Stored data entries:
/-!
# Shelf crux `EnstrophyQuarterLaw` (stmt-NavierStokesRegularity-1574), line «sparse_sieve»:
# the dyadic ε-regularity sieve on the core (`stub_sieve`, part 4 of 5)

Theorems helper file (seat ns-hhe-c1 g2; `--supports` the shelf crux). The heart of the registered
stub `stub_sieve` of `Cruxes/EnstrophyQuarterLaw/Lines/sparse_sieve.lean`: the theorem
`core_window_bound`. Navier–Stokes regularity is NOT proved by anything here (a bookkeeping
estimate for a field with HYPOTHESISED local Type-I, smoothing-envelope and sparseness properties).

## The sieve (`core_window_bound`)

Data: `u` jointly smooth on `[0, T) × ℝ³`; the scaled dissipation bound
`∫_{b−R²}^{b} ∫_{B(x,R)} ‖Du‖² ≤ M R` (`R ≤ r₀`, `R² ≤ b ≤ T`); the smoothing envelope with
constants `γ, σ, C` (smallness `∫_{B(x₀,2R)} |u(b − σR²)|³ ≤ γ³` certifies
`∫_{t₁}^{b} ∫_{B(x₀,R/4)} ‖Du‖² ≤ C (b − t₁)/R` for `t₁ ≥ b − σR²/4`); sparseness of
`γ`-concentration at scales `≤ r₁` with bound `N₀`.
Fix a window `(a, b) ⊆ [T/2, T]` of length `τ ≤ τ₀ = min(σ' R₀²/16, σ' T/2)`, `σ' = min σ 1`,
`R₀ = min(r₀, r₁, √(T/(2σ)))`, and the dyadic scales `R_j = R₀ 2^{-j}`. At level `j` the cubic
lattice of spacing `R_j/4` (points `(R_j/4) k`, `k ∈ ℤ³`) is tested at the restart time
`b − σ R_j² ∈ [0, T)`: `k` is BAD if `∫_{B(x_k, 2R_j)} |u(b − σR_j²)|³ > γ³`. Every finite box has
at most `4096 N₀` bad indices (`card_lattice_filter_le`). The core `B(0, ρ)` is covered by the
balls `B(x_k, R₀/4)` of the level-`0` box `[-K₀, K₀]³`; a good ball of level `j ≤ J` costs
`C τ / R_j` on the window (certified, since `τ ≤ σ R_J²/4 ≤ σ R_j²/4` by the choice of the stopping
level `J`, `exists_dyadic_level`); a bad ball `B(x_k, R_j/4)` is covered by the balls of its
`≤ 125` children at level `j+1` (`exists_child_lattice`), which stay in the box
`[-K_{j+1}, K_{j+1}]³`, `K_{j+1} = 2K_j + 2`; at the stopping level the `≤ 4096 N₀` bad balls
have radius `R_J/4 ≤ R' = √(τ/σ') ≤ R₀/4` and the window lies in `(b − R'², b)`, so each costs
`M R'` by the scaled dissipation bound. The slicewise cover bound is integrated in time term by
term (the ball dissipations are a.e.-measurable in `t`, `aemeasurable_setLIntegral_enorm_fderiv_sq`),
and `sieve_arith` adds up: `∫_a^b ∫_{B(0,ρ)} ‖Du‖² ≤ K √τ`,
`K = (n₀ + 512000 N₀) C √σ + 4096 N₀ M/√σ'`, `n₀` the size of the level-`0` box.

Reference for the mechanism: Caffarelli–Kohn–Nirenberg 1982 (ε-regularity) run dyadically per
window — the line card `Cruxes/EnstrophyQuarterLaw/Lines/sparse_sieve.md` (ns-idea-9) as re-done by
idea-crit-8 (verdict 2026-08-28); no published source states this lemma (presearch in the card).
-/

noncomputable section
/-- `‖M e_j‖ ≤ ‖M‖`. [folklore] -/
theorem norm_toEuclideanLin_single_le (M : Matrix (Fin 2) (Fin 2) ℝ) (j : Fin 2) :
    ‖Matrix.toEuclideanLin M (EuclideanSpace.single j (1 : ℝ))‖ ≤ ‖M‖ := by
  simpa using norm_toEuclideanLin_apply_le M (EuclideanSpace.single j (1 : ℝ))

/-- **`‖M‖ ≤ √2 max_j ‖M e_j‖`** in logarithmic form, for `det M = 1`:
`log ‖M‖ ≤ (log 2)/2 + max_j log ‖M e_j‖` (operator norm ≤ Frobenius norm).
[cite: BucajEtAl2019, §3 (proof of Thm 3.1, display `‖M_n‖ ≤ √2 max_j ‖M_n e_j‖`)] -/
theorem log_norm_le_half_log_two_add_max (M : Matrix (Fin 2) (Fin 2) ℝ) (hM : M.det = 1) :
    Real.log ‖M‖ ≤ Real.log 2 / 2 +
      max (Real.log ‖Matrix.toEuclideanLin M (EuclideanSpace.single 0 (1 : ℝ))‖)
        (Real.log ‖Matrix.toEuclideanLin M (EuclideanSpace.single 1 (1 : ℝ))‖) := by
  set a₀ := ‖Matrix.toEuclideanLin M (EuclideanSpace.single 0 (1 : ℝ))‖ with ha₀_def
  set a₁ := ‖Matrix.toEuclideanLin M (EuclideanSpace.single 1 (1 : ℝ))‖ with ha₁_def
  have h0 : a₀ ^ 2 = M 0 0 ^ 2 + M 1 0 ^ 2 := norm_toEuclideanLin_single_sq M 0
  have h1 : a₁ ^ 2 = M 0 1 ^ 2 + M 1 1 ^ 2 := norm_toEuclideanLin_single_sq M 1
  have ha0 : 0 < a₀ := norm_toEuclideanLin_single_pos M hM 0
  have ha1 : 0 < a₁ := norm_toEuclideanLin_single_pos M hM 1
  have hMpos : 0 < ‖M‖ := ha0.trans_le (norm_toEuclideanLin_single_le M 0)
  set m := max a₀ a₁ with hm_def
  have hm : 0 < m := lt_max_of_lt_left ha0
  have e0 : a₀ ≤ m := le_max_left _ _
  have e1 : a₁ ≤ m := le_max_right _ _
  have hfrob := norm_sq_le_frob M
  have hM2 : ‖M‖ ^ 2 ≤ 2 * m ^ 2 := by nlinarith [hfrob, h0, h1, e0, e1, ha0, ha1]
  have hlog2 : Real.log (‖M‖ ^ 2) ≤ Real.log (2 * m ^ 2) := Real.log_le_log (by positivity) hM2
  rw [Real.log_mul (by norm_num) (by positivity), Real.log_pow, Real.log_pow] at hlog2
  push_cast at hlog2
  have hlogm : Real.log m ≤ max (Real.log a₀) (Real.log a₁) := by
    rcases le_total a₀ a₁ with h | h
    · rw [show m = a₁ from max_eq_right h]; exact le_max_right _ _
    · rw [show m = a₀ from max_eq_left h]; exact le_max_left _ _
  linarith

/-! ### The deviation events -/

/-- The vector large-deviation event is measurable. [folklore] -/
theorem measurableSet_andersonVectorLDSet (μ : Measure ℝ) (E ε : ℝ) (n : ℕ)
    (v : EuclideanSpace ℝ (Fin 2)) : MeasurableSet (andersonVectorLDSet μ E ε n v) := by
  unfold andersonVectorLDSet
  refine measurableSet_le measurable_const ?_
  exact continuous_abs.measurable.comp
    ((((measurable_norm_andersonTransferProd_apply E n v).log).const_mul _).sub_const _)
/-! ## The closing -/

/-- **Gap closing (the direct method).** If the form `q = boltzmannForm ω₂ a b` is CONVEX on
`2π`-periodic measurable functions, LOWER SEMICONTINUOUS along a.e.-convergent sequences of such
functions, has the ODD ESSENTIAL GAP (`liminf q ≥ v₀ > 0` along weakly-null sequences of odd
periodic measurable unit vectors of `L²(cell)`), and has NO ODD NULL VECTOR of positive norm, then
it has an odd-sector gap. Proof: otherwise normalise a violating sequence (`q(u n) → 0`,
`‖u n‖ = 1`), extract a weakly convergent subsequence `u ⇀ W` in the Hilbert space `L²(cell)`;
`W = 0` contradicts the essential gap; for `W ≠ 0`, the sublevel sets `{q ≤ ε}` (among classes with
an odd periodic measurable representative) are convex and closed, hence weakly sequentially closed
(Mazur), so `W` has for every `ε > 0` an admissible representative with `q ≤ ε`; all these
representatives agree a.e., so (lsc on constant sequences) any one of them is an odd null vector of
positive norm. [cite: Brezis2011, Thm. 3.7 (with Thm. 5.2) and Thm. 3.18] -/
theorem hasOddSectorGap_of_convex_lsc_ess_nonull (ω₂ a b : ℝ)
    (hconv : ∀ (f g : ℝ → ℝ) (s t : ℝ), Function.Periodic f (2 * π) → Measurable f →
      Function.Periodic g (2 * π) → Measurable g → 0 ≤ s → 0 ≤ t → s + t = 1 →
      boltzmannForm ω₂ a b (fun k => s * f k + t * g k) ≤
        ENNReal.ofReal s * boltzmannForm ω₂ a b f + ENNReal.ofReal t * boltzmannForm ω₂ a b g)
    (hlsc : ∀ (F : ℕ → ℝ → ℝ) (f : ℝ → ℝ), (∀ n, Function.Periodic (F n) (2 * π)) →
      (∀ n, Measurable (F n)) → Function.Periodic f (2 * π) → Measurable f →
      (∀ᵐ k ∂(MeasureTheory.volume.restrict (Set.Ioc (-π) π)),
        Filter.Tendsto (fun n => F n k) Filter.atTop (nhds (f k))) →
      boltzmannForm ω₂ a b f ≤ Filter.liminf (fun n => boltzmannForm ω₂ a b (F n)) Filter.atTop)
    (hess : ∃ v₀ : ℝ, 0 < v₀ ∧
      ∀ f : ℕ → ℝ → ℝ, (∀ n, Function.Periodic (f n) (2 * π)) → (∀ n, Measurable (f n)) →
        (∀ n, Function.Odd (f n)) → (∀ n, cellNormSq (f n) = 1) →
          (∀ φ : ℝ → ℝ, Measurable φ → cellNormSq φ < ∞ →
              Filter.Tendsto (fun n => cellPairing φ (f n)) Filter.atTop (nhds 0)) →
            ENNReal.ofReal v₀ ≤ Filter.liminf (fun n => boltzmannForm ω₂ a b (f n)) Filter.atTop)
    (hnull : ∀ f : ℝ → ℝ, Function.Periodic f (2 * π) → Measurable f → Function.Odd f →
      cellNormSq f < ∞ → boltzmannForm ω₂ a b f = 0 → cellNormSq f = 0) :
    HasOddSectorGap ω₂ a b := by
  by_contra hgap
  obtain ⟨u, hper, hmeas, hodd, hnorm, hq⟩ := exists_normalised_seq_of_not_gap hgap
  have hmem : ∀ n, MemLp (u n) 2 (volume.restrict (Ioc (-π) π)) := fun n =>
    memLp_two_cell (hmeas n) (by rw [hnorm n]; exact ENNReal.one_lt_top)
  set U : ℕ → Lp ℝ 2 (volume.restrict (Ioc (-π) π)) := fun n => (hmem n).toLp (u n) with hU
  have hU1 : ∀ n, ‖U n‖ ≤ 1 := fun n => (norm_toLp_eq_one (hmem n) (hnorm n)).le
  obtain ⟨σ, W, hσ, -, hweak⟩ :=
    Literature.Analysis.InnerProduct.exists_strictMono_tendsto_inner_of_norm_le (𝕜 := ℝ) hU1
  have huU : ∀ n, u n =ᵐ[volume.restrict (Ioc (-π) π)] U n := fun n => (hmem n).coeFn_toLp.symm
  -- the form tends to zero along the subsequence
  have hqσ : ∀ n, boltzmannForm ω₂ a b (u (σ n)) ≤ ENNReal.ofReal (1 / ((n : ℝ) + 1)) := fun n => by
    refine (hq (σ n)).le.trans (ENNReal.ofReal_le_ofReal ?_)
    have : (n : ℝ) ≤ σ n := by exact_mod_cast hσ.id_le n
    exact one_div_le_one_div_of_le (by positivity) (by linarith)
  have hlim0 : Tendsto (fun n : ℕ => ENNReal.ofReal (1 / ((n : ℝ) + 1))) atTop (𝓝 0) := by
    have h := ENNReal.tendsto_ofReal (tendsto_one_div_add_atTop_nhds_zero_nat (𝕜 := ℝ))
    rwa [ENNReal.ofReal_zero] at h
  by_cases hW : W = 0
  · -- Case `W = 0`: the subsequence is weakly null, contradicting the essential gap.
    obtain ⟨v₀, hv₀, hess⟩ := hess
    have hwn : ∀ φ : ℝ → ℝ, Measurable φ → cellNormSq φ < ∞ →
        Tendsto (fun n => cellPairing φ (u (σ n))) atTop (𝓝 0) := by
      intro φ hφm hφf
      have hφ : MemLp φ 2 (volume.restrict (Ioc (-π) π)) := memLp_two_cell hφm hφf
      have h1 := hweak (hφ.toLp φ)
      rw [hW, inner_zero_right] at h1
      refine h1.congr fun n => ?_
      exact inner_toLp_eq_cellPairing hφ (U (σ n)) (huU (σ n))
    have h2 := hess (fun n => u (σ n)) (fun n => hper _) (fun n => hmeas _) (fun n => hodd _)
      (fun n => hnorm _) hwn
    have h3 : liminf (fun n => boltzmannForm ω₂ a b (u (σ n))) atTop ≤ 0 := by
      calc liminf (fun n => boltzmannForm ω₂ a b (u (σ n))) atTop
          ≤ liminf (fun n : ℕ => ENNReal.ofReal (1 / ((n : ℝ) + 1))) atTop :=
            liminf_le_liminf (Eventually.of_forall hqσ)
        _ = 0 := hlim0.liminf_eq
    have h4 : ENNReal.ofReal v₀ = 0 := le_antisymm (h2.trans h3) bot_le
    exact absurd (ENNReal.ofReal_eq_zero.1 h4) (not_le.2 hv₀)
  · -- Case `W ≠ 0`: Mazur on the sublevel sets `{q ≤ 1/(m+1)}`.
    have hmemW : ∀ m : ℕ, W ∈ {V : Lp ℝ 2 (volume.restrict (Ioc (-π) π)) | ∃ g : ℝ → ℝ,
        Function.Periodic g (2 * π) ∧ Measurable g ∧ Function.Odd g ∧
        g =ᵐ[volume.restrict (Ioc (-π) π)] V ∧
        boltzmannForm ω₂ a b g ≤ ENNReal.ofReal (1 / ((m : ℝ) + 1))} := by
      intro m
      refine Literature.Analysis.FluidPDE.mem_of_tendsto_inner_of_convex_isClosed
        (convex_sublevel hconv _) (isClosed_sublevel hlsc _) (v := fun n => U (σ (n + m)))
        (fun n => ⟨u (σ (n + m)), hper _, hmeas _, hodd _, huU _, ?_⟩) (fun z => ?_)
      · refine (hqσ (n + m)).trans (ENNReal.ofReal_le_ofReal ?_)
        push_cast
        exact one_div_le_one_div_of_le (by positivity)
          (by linarith [(Nat.cast_nonneg n : (0 : ℝ) ≤ n)])
      · have h := (hweak z).comp (tendsto_add_atTop_nat m)
        simp_rw [real_inner_comm z]
        exact h
    choose g hgper hgmeas hgodd hgae hgq using hmemW
    -- all `g m` represent `W`; by (LSC) they have the same form, which is therefore `0`
    have hq0 : boltzmannForm ω₂ a b (g 0) = 0 := by
      refine le_antisymm (ge_of_tendsto' hlim0 fun m => ?_) bot_le
      rw [boltzmannForm_congr_ae_of_lsc hlsc (hgper 0) (hgmeas 0) (hgper m) (hgmeas m)
        ((hgae 0).trans (hgae m).symm)]
      exact hgq m
    have hfin : cellNormSq (g 0) < ∞ := cellNormSq_lt_top_of_ae_eq W (hgae 0)
    have hne : cellNormSq (g 0) ≠ 0 := cellNormSq_ne_zero_of_ae_eq hW (hgae 0)
    exact hne (hnull (g 0) (hgper 0) (hgmeas 0) (hgodd 0) hfin hq0)
import Literature.Analysis.Fourier.FiniteUncertaintyPrinciple
import HarnessLib

/-!
# Tao's uncertainty principle for `ℤ/p`: proof of Theorem 1 (discharge of `tao2005_uncertainty_prime`)

Analysis/Fourier proof file; sibling of `FiniteUncertaintyPrinciple` (the named fact
`Literature.Analysis.Fourier.tao2005_uncertainty_prime`: for a prime `p`, (i) every non-zero
`f : ℤ/p → ℂ` has `|supp f| + |supp 𝓕f| ≥ p + 1`, (ii) for non-empty `A, B ⊆ ℤ/p` with
`|A| + |B| ≥ p + 1` some `f` has `supp f = A`, `supp 𝓕f = B` [Tao2005, Theorem 1]). This file
PROVES it: `tao2005_uncertainty_prime_holds`, following T. Tao, *An uncertainty principle for
cyclic groups of prime order*, Math. Res. Lett. 12 (2005) 121–127 = arXiv:math/0308286, §1
(held: paper:arxiv-math_0308286, pp. 3–4 read).

## The argument (as formalised)

* **Lemma 2** (Galois step), single-variable form `int_dvd_eval_one_of_aeval_primitiveRoot_eq_zero`:
  an integer polynomial vanishing at a primitive `p`-th root of unity `ω` is a multiple of the
  cyclotomic polynomial (`Polynomial.cyclotomic_eq_minpoly`, `minpoly.isIntegrallyClosed_dvd`),
  so its value at `1` is a multiple of `Φ_p(1) = p`.
* **Lemma 3** (Chebotarev: all minors of `(ω^{jk})` are non-zero),
  `det_primitiveRoot_pow_mul_ne_zero`. DEVIATION from the printed proof, which factors the
  `n`-variable polynomial `D(z) = det(z_j^{ξ_k}) = P(z)·∏(z_j - z_{j'})` and computes `P(1,…,1)`
  with the differential operators `(z_j d/dz_j)^{j-1}` (multivariate Leibniz bookkeeping absent
  from Mathlib). We factor the MATRIX instead, over `ℤ[X]` with nodes `y_j = X^{b_j}`: the
  division-free Newton (divided-difference) expansion
  `t^a = ∑_{k+m=a} h_m(y_0,…,y_k) ∏_{l<k}(t - y_l)` (`pow_eq_sum_completeHomogeneous_mul_newton`,
  with the complete homogeneous polynomials given by their recursion,
  `exists_completeHomogeneous_table`) yields `(y_j^{a_i}) = D · V` with `V` upper triangular,
  `det V = ∏_{l<k}(y_k - y_l)` (`pow_matrix_eq_completeHomogeneous_mul_newton`, `det_newton_matrix`).
  At `X = ω` the factor `det V(ω) ≠ 0` (distinct roots of unity), so a vanishing minor forces
  `det D(ω) = 0`, whence `p ∣ det D(1)` by Lemma 2; but `D(1) = (C(a_i,k))_{i,k}` (Pascal,
  `completeHomogeneous_table_ones`) and `(∏_k k!)·det(C(a_i,k)) = det Vandermonde(a) =
  ∏_{i<i'}(a_{i'} - a_i) ≢ 0 (mod p)` (`superfactorial_mul_det_choose_eq_det_vandermonde`, as in
  Mathlib's `Matrix.superFactorial_dvd_vandermonde_det`; `det_choose_ne_zero_mod`) — the same
  integer as the paper's `(n-1)!⋯0!·P(1,…,1) = ± ∏(ξ_k - ξ_{k'})`.
* **Corollary 4** for Mathlib's kernel `ZMod.stdAddChar (-(x ξ)) = ω^{(-ξ).val · x.val}`,
  `ω = stdAddChar 1 = e^{2πi/p}` (`det_dftMinor_ne_zero`).
* **Theorem 1 (i)** `tao2005_card_support_add_card_support_dft`: if `|supp f| + |supp 𝓕f| ≤ p`,
  pick `|supp f|` zeros of `𝓕f`; the corresponding minor kills `f|_{supp f}`, contradiction.
* **Theorem 1 (ii)**: for `|A| + |B| ≥ p + 1` the restricted Fourier matrix `ℓ²(A) → ℓ²(Bᶜ)` has a
  kernel (`LinearMap.ker_ne_bot_of_finrank_lt`; `exists_ne_zero_supported_dft_supported`); when
  `|A| + |B| = p + 1` part (i) forces the supports to be exactly `A`, `B`
  (`exists_support_eq_of_card_add_card_eq`); in general ("generic linear combinations") the
  evaluation functionals `f ↦ f(x)` (`x ∈ A`) and `f ↦ 𝓕f(ξ)` (`ξ ∈ B`) are non-zero on the space of
  admissible `f`, and finitely many non-zero functionals over `ℂ` have a common non-vanishing point
  (`exists_forall_apply_ne_zero`), giving `tao2005_exists_support_eq`.

## References

* T. Tao, Math. Res. Lett. 12 (2005) 121–127 = arXiv:math/0308286: §1 Lemma 2, Lemma 3,
  Corollary 4, **Theorem 1**. [Tao2005]
-/

noncomputable section
import Summits.RiemannHypothesis.RiemannHypothesis.Theses.WeilComb
import Mathlib.MeasureTheory.Integral.Layercake
import Mathlib.Analysis.Convex.Integral
import Mathlib.Analysis.Convex.Deriv
import Mathlib.MeasureTheory.Integral.IntervalIntegral.FundThmCalculus

/-!
# The bathtub principle for even increasing weights, by layer cake + Jensen
(helper for stub `stub_archBathtub` of line `Sketch`, crux `WeilComb.CombShapePositivity`,
item stmt-RiemannHypothesis-11229, route route-RiemannHypothesis-WeilComb; siege variation
"convexity / Jensen")

For a continuous weight `w : ℝ → ℝ` that is increasing in `|u|` and a measurable `G` with
`0 ≤ G ≤ c`, `∫ G = m`:

  `c · ∫_{−m/(2c)}^{m/(2c)} w ≤ ∫ G w`                     (`mul_intervalIntegral_le_integral_mul`)

i.e. among all densities `0 ≤ G ≤ c` of mass `m` the centred plateau `c · 1_{[−m/2c, m/2c]}` minimises
`∫ G w` (Lieb–Loss, *Analysis*, Thm. 1.14, "bathtub principle"). The proof given here is the
convexity / Jensen one:

* `Ψ(x) = ∫_{−x}^{x} w` is convex on `[0, ∞)` since `Ψ'(x) = w(x) + w(−x)` is increasing
  (`hasDerivAt_symmIntegral`, `convexOn_symmIntegral`);
* a set `E` of measure `2x` has `∫_E w ≥ Ψ(x)`: exchange `E \ [−x,x]` (where `w ≥ w(x)`) against
  `[−x,x] \ E` (where `w ≤ w(x)`), two sets of equal measure (`intervalIntegral_le_setIntegral`);
* layer cake (Cavalieri) for `G` against Lebesgue measure and against the weighted measure
  `(w − w(0)) · du`: `m = ∫_0^c |E_t| dt`, `∫ G (w − w 0) = ∫_0^c (∫_{E_t} (w − w 0)) dt`, `E_t = {t ≤ G}`
  (Mathlib's `Integrable.integral_eq_integral_Ioc_meas_le`);
* Jensen's inequality for the uniform probability on `(0, c]` and the convex `Ψ`
  (Mathlib's `ConvexOn.map_set_average_le`): `⨍ Ψ(|E_t|/2) ≥ Ψ(⨍ |E_t|/2) = Ψ(m/(2c))`.

No number theory is used here; the stub itself is assembled in
`WeilCombCombShapePositivityStubArchBathtubJensen.lean`.
-/

noncomputable section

> Problem statement: What you return should be exactly the lines above, starting at the one with "(1 : ℝ))‖ ≤ ‖M‖ := by" and ending at the one with "logarithmic form, for", and nothing else.

> Result of this task:
    ‖Matrix.toEuclideanLin M (EuclideanSpace.single j (1 : ℝ))‖ ≤ ‖M‖ := by
  simpa using norm_toEuclideanLin_apply_le M (EuclideanSpace.single j (1 : ℝ))

/-- **`‖M‖ ≤ √2 max_j ‖M e_j‖`** in logarithmic form, for `det M = 1`:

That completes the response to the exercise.